Collected data
□ □ □ □ □ □ □

import Literature.Analysis.SegalBargmann.HermiteCoefficientBound
import HarnessLib

/-!
# Orthonormality of the Hermite functions on `EuclideanSpace ℝ σ` and the finite Parseval identity (Folland 1989, §1.7 (vii))

Topic `Analysis/SegalBargmann`; namespace `Literature.Analysis.SegalBargmann`.  Continuation of
`Literature.Analysis.SegalBargmann.HermiteCoefficientBound`.  The tree's orthonormality of the Hermite functions
(`FockHermiteL2.hermite_orthonormal`, Lebesgue measure on `σ → ℝ`) transported to the Schwartz functions
`h_α = hermiteSchwartz (herm α)` on `EuclideanSpace ℝ σ` and to the bilinear pairing `bpair` of `HermiteCoefficients`
(the `h_α` are REAL, so the sesquilinear and the bilinear pairings agree on them):

* `conj_hermiteSchwartz_herm` — `h_α` is real-valued;
* `bpair_herm_herm : ⟨h_α, h_β⟩ = δ_{αβ}`, `hermiteCoeff_herm`, `hermiteCoeff_sum_smul_herm` (the coefficient functional
  recovers the coefficients of a finite Hermite combination);
* `integral_norm_sq_sum_smul_herm` — the FINITE PARSEVAL identity `∫ ‖Σ_{β∈S} c_β h_β‖² = Σ_{β∈S} ‖c_β‖²`.

Everything is proved from Mathlib and the imported tree files; no cited fact is used as a hypothesis.

## References

* G. B. Folland, *Harmonic Analysis in Phase Space*, Annals of Mathematics Studies 122, Princeton UP (1989), §1.7 (vii).
  [cite: Folland1989, §1.7]

## Provenance

Written for the tree under the LEAN-IN-TREE rule (2026-08-18) by the pub-hodgecm formalisation cell (model-construction
sub-cell, seat mc-binder-2).
-/

set_option autoImplicit false

noncomputable section

open MvPolynomial Complex SchwartzMap MeasureTheory
open scoped BigOperators Real ComplexConjugate

namespace Literature.Analysis.SegalBargmann

variable {σ : Type*} [Fintype σ] [DecidableEq σ]

/-- **The Hermite functions are real-valued**: `conj (h_α x) = h_α x` (the symbol `herm α` has real coefficients,
`FockHermiteL2.map_conj_herm`). [folklore] -/
theorem conj_hermiteSchwartz_herm (α : σ →₀ ℕ) (x : EuclideanSpace ℝ σ) :
    conj (hermiteSchwartz (herm α) x) = hermiteSchwartz (herm α) x := by
  rw [hermiteSchwartz_apply, conj_hermiteFun, map_conj_herm]

/-- **Orthonormality on `EuclideanSpace ℝ σ`, sesquilinear form**: `∫ h_α · conj h_β = δ_{αβ}`.
[cite: Folland1989, §1.7] -/
theorem integral_hermiteSchwartz_mul_conj (α β : σ →₀ ℕ) :
    ∫ x : EuclideanSpace ℝ σ, hermiteSchwartz (herm α) x * conj (hermiteSchwartz (herm β) x) =
      if α = β then 1 else 0 := by
  simp_rw [hermiteSchwartz_apply]
  rw [integral_euclidean_eq_integral_pi
    (fun y => hermiteFun (herm α) y * conj (hermiteFun (herm β) y))]
  exact hermite_orthonormal α β

/-- **Orthonormality for the bilinear pairing**: `⟨h_α, h_β⟩ = ∫ h_α h_β = δ_{αβ}` (the `h_β` are real).
[cite: Folland1989, §1.7] -/
theorem bpair_herm_herm (α β : σ →₀ ℕ) :
    bpair (hermiteSchwartz (herm α)) (hermiteSchwartz (herm β)) = if α = β then 1 else 0 := by
  rw [bpair_apply, ← integral_hermiteSchwartz_mul_conj]
  refine integral_congr_ae (Filter.Eventually.of_forall fun x => ?_)
  show hermiteSchwartz (herm α) x * hermiteSchwartz (herm β) x =
    hermiteSchwartz (herm α) x * conj (hermiteSchwartz (herm β) x)
  rw [conj_hermiteSchwartz_herm]

/-- **The coefficient functional on the Hermite functions**: `c_α(h_β) = δ_{αβ}`. [cite: Folland1989, §1.7] -/
theorem hermiteCoeff_herm (α β : σ →₀ ℕ) :
    hermiteCoeff α (hermiteSchwartz (herm β)) = if α = β then 1 else 0 :=
  bpair_herm_herm α β

/-- **The coefficient functional recovers the coefficients of a finite Hermite combination**:
`c_α(Σ_{β∈S} c_β h_β) = c_α` for `α ∈ S` (and `= 0` for `α ∉ S`). [folklore] -/
theorem hermiteCoeff_sum_smul_herm (S : Finset (σ →₀ ℕ)) (c : (σ →₀ ℕ) → ℂ) (α : σ →₀ ℕ) :
    hermiteCoeff α (∑ β ∈ S, c β • hermiteSchwartz (herm β)) = if α ∈ S then c α else 0 := by
  rw [hermiteCoeff, bpair_sum_right]
  simp_rw [bpair_smul_right]
  have h : ∀ β ∈ S, c β * bpair (hermiteSchwartz (herm α)) (hermiteSchwartz (herm β)) =
      if α = β then c α else 0 := fun β _ => by
    rw [bpair_herm_herm]
    split_ifs with hαβ
    · rw [hαβ, mul_one]
    · rw [mul_zero]
  rw [Finset.sum_congr rfl h, Finset.sum_ite_eq]

/-- **Finite Parseval identity**: `∫ ‖Σ_{β∈S} c_β h_β(x)‖² dx = Σ_{β∈S} ‖c_β‖²`. [cite: Folland1989, §1.7] -/
theorem integral_norm_sq_sum_smul_herm (S : Finset (σ →₀ ℕ)) (c : (σ →₀ ℕ) → ℂ) :
    ∫ x : EuclideanSpace ℝ σ, ‖(∑ β ∈ S, c β • hermiteSchwartz (herm β)) x‖ ^ 2 = ∑ β ∈ S, ‖c β‖ ^ 2 := by
  set F : 𝓢(EuclideanSpace ℝ σ, ℂ) := ∑ β ∈ S, c β • hermiteSchwartz (herm β) with hF
  -- the conjugate of `F` is the combination with conjugated coefficients (the `h_β` are real)
  set G : 𝓢(EuclideanSpace ℝ σ, ℂ) := ∑ β ∈ S, conj (c β) • hermiteSchwartz (herm β) with hG
  have hconj : ∀ x, conj (F x) = G x := fun x => by
    rw [hF, hG, sum_apply, sum_apply, map_sum]
    refine Finset.sum_congr rfl fun β _ => ?_
    rw [smul_apply, smul_apply, smul_eq_mul, smul_eq_mul, map_mul, conj_hermiteSchwartz_herm]
  -- `∫ ‖F‖² = ⟨F, G⟩` as a complex number
  have hint : ((∫ x : EuclideanSpace ℝ σ, ‖F x‖ ^ 2 : ℝ) : ℂ) = bpair F G := by
    rw [bpair_apply, ← integral_complex_ofReal]
    refine integral_congr_ae (Filter.Eventually.of_forall fun x => ?_)
    show ((‖F x‖ ^ 2 : ℝ) : ℂ) = F x * G x
    rw [← hconj, Complex.mul_conj, Complex.normSq_eq_norm_sq, Complex.ofReal_pow]
  -- expand `⟨F, G⟩` bilinearly and use orthonormality
  have hexp : bpair F G = ∑ β ∈ S, c β * conj (c β) := by
    rw [hF, hG, bpair_sum_left]
    refine Finset.sum_congr rfl fun β hβ => ?_
    rw [bpair_smul_left, bpair_sum_right]
    simp_rw [bpair_smul_right, bpair_herm_herm]
    have h : ∀ γ ∈ S, conj (c γ) * (if β = γ then (1 : ℂ) else 0) = if β = γ then conj (c β) else 0 :=
      fun γ _ => by split_ifs with h <;> simp [h]
    rw [Finset.sum_congr rfl h, Finset.sum_ite_eq, if_pos hβ]
  have hreal : ((∑ β ∈ S, ‖c β‖ ^ 2 : ℝ) : ℂ) = ∑ β ∈ S, c β * conj (c β) := by
    push_cast
    refine Finset.sum_congr rfl fun β _ => ?_
    rw [Complex.mul_conj, Complex.normSq_eq_norm_sq, Complex.ofReal_pow]
  have h := hint.trans (hexp.trans hreal.symm)
  exact_mod_cast h

end Literature.Analysis.SegalBargmann

end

□ □ □ □ □ □ □

* **Task brief**
Pull every line containing "folklore" from the data.

* **Task answer**
`FockHermiteL2.map_conj_herm`). [folklore] -/
`c_α(Σ_{β∈S} c_β h_β) = c_α` for `α ∈ S` (and `= 0` for `α ∉ S`). [folklore] -/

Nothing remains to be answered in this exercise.